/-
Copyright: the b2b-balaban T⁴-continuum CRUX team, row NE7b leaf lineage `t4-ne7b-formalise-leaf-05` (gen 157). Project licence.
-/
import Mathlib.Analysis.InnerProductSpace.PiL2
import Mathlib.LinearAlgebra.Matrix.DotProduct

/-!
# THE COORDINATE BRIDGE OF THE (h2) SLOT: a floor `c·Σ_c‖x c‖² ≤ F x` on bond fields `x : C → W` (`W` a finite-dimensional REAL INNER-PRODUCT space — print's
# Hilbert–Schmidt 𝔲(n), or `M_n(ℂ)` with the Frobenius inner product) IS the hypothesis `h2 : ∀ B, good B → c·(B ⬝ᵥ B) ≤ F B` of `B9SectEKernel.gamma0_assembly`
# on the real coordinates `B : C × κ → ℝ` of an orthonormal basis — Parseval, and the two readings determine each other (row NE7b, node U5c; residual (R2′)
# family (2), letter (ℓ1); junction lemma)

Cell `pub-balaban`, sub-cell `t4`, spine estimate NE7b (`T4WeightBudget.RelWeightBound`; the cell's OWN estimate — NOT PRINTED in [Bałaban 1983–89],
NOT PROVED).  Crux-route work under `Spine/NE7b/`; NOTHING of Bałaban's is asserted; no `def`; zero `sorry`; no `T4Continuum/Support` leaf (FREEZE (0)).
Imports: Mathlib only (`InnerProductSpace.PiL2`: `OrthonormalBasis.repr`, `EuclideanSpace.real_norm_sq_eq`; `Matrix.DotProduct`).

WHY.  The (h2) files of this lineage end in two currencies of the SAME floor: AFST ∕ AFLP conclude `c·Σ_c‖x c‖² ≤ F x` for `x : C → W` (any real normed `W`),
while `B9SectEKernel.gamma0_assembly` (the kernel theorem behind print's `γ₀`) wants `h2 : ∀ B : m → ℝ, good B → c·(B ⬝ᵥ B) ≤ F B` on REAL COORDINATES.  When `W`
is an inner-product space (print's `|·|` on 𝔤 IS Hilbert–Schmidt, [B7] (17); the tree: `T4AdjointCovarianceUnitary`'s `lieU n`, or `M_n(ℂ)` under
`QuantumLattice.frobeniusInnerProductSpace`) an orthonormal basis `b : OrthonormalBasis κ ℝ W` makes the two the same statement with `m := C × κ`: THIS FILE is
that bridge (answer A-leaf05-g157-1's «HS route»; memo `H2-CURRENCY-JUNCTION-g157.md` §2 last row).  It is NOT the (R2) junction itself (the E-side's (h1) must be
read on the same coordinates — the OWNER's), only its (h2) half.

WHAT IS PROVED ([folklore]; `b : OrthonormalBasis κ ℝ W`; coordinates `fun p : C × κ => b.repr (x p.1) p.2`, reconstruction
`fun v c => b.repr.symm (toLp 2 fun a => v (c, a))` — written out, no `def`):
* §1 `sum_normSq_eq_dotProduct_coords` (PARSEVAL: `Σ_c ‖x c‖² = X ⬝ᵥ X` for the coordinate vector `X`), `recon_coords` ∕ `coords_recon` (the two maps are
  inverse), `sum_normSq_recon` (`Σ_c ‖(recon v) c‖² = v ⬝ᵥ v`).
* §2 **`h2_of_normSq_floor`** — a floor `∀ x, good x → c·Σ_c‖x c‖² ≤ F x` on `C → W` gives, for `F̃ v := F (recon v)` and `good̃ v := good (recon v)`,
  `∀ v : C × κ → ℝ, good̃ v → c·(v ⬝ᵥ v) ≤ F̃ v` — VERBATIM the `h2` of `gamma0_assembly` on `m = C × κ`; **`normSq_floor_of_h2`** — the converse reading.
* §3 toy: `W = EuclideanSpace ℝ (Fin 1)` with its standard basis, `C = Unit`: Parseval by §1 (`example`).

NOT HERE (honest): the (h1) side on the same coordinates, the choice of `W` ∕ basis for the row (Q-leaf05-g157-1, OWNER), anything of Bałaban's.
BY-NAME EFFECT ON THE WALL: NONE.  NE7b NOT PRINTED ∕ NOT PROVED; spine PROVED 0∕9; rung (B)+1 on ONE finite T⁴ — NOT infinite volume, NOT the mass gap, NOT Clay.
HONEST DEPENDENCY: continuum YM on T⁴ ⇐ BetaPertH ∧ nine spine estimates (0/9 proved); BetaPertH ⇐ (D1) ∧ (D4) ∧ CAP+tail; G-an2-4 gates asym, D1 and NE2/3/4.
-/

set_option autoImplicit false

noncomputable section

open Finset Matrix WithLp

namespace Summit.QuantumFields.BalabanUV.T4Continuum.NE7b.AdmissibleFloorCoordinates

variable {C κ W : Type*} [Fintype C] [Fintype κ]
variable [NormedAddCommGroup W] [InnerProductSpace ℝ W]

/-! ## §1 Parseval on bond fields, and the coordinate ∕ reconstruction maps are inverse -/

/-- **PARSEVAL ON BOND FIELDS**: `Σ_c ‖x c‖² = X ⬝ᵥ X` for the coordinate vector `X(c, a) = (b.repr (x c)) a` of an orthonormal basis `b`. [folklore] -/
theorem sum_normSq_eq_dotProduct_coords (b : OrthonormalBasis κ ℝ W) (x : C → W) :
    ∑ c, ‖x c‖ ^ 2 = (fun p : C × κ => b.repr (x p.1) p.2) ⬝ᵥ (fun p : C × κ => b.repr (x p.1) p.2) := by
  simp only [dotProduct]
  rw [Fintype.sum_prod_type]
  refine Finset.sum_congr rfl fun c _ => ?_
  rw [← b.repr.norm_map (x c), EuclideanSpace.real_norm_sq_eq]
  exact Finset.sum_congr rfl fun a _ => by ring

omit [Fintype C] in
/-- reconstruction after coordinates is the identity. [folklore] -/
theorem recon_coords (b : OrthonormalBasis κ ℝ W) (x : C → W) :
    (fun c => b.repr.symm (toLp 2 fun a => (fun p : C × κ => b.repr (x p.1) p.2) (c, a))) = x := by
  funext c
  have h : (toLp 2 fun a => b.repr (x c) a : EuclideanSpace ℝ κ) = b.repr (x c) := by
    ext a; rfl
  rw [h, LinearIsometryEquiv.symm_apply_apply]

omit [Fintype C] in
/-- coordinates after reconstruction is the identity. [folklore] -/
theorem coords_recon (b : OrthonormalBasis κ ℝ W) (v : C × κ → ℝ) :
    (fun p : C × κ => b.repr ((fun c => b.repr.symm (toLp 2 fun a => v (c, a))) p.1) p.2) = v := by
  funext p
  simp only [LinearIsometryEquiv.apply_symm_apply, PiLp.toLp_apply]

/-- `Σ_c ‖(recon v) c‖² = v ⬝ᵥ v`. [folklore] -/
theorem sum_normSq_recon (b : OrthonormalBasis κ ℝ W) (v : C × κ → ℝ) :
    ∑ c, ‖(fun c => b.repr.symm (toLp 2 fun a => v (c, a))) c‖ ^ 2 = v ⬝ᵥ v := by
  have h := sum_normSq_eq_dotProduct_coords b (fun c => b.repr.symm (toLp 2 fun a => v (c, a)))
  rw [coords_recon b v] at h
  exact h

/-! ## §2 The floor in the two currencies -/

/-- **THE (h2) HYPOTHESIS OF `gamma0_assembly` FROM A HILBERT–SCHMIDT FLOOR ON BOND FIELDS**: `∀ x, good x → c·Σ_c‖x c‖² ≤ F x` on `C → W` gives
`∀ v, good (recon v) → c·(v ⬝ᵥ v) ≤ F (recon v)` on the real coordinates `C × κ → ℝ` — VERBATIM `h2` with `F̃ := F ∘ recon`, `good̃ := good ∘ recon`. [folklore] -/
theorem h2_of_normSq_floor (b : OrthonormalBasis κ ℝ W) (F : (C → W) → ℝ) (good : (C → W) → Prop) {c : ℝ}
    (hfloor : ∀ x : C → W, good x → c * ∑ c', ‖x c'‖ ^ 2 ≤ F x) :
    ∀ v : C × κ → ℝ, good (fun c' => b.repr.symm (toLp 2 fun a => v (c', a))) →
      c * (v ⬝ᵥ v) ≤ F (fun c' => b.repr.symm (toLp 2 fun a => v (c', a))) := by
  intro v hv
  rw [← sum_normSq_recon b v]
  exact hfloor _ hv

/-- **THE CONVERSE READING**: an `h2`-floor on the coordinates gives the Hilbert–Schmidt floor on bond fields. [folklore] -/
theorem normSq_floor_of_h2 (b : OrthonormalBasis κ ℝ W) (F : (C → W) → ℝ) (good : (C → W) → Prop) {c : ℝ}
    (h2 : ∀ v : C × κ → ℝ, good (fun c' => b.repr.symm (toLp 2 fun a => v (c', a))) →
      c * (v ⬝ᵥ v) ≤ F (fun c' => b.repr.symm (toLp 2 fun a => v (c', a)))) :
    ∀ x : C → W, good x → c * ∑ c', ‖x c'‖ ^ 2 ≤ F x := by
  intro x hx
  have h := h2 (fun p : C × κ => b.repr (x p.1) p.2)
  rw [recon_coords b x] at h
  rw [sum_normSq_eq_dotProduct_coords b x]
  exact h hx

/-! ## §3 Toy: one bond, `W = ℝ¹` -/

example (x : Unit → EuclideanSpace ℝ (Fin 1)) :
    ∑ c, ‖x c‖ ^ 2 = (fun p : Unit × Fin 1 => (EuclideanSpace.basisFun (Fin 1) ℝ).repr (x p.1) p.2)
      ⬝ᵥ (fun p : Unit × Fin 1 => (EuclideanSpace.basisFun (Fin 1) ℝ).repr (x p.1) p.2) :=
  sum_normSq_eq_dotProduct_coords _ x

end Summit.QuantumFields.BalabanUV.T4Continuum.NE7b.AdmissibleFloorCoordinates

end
++++++++++++++++++++
▸ **Work task**
Beginning with the very first line of the material above, give each line again exactly, ending with the line that contains "# THE COORDINATE".

▸ **Response to this task**
/-
Copyright: the b2b-balaban T⁴-continuum CRUX team, row NE7b leaf lineage `t4-ne7b-formalise-leaf-05` (gen 157). Project licence.
-/
import Mathlib.Analysis.InnerProductSpace.PiL2
import Mathlib.LinearAlgebra.Matrix.DotProduct

/-!
# THE COORDINATE BRIDGE OF THE (h2) SLOT: a floor `c·Σ_c‖x c‖² ≤ F x` on bond fields `x : C → W` (`W` a finite-dimensional REAL INNER-PRODUCT space — print's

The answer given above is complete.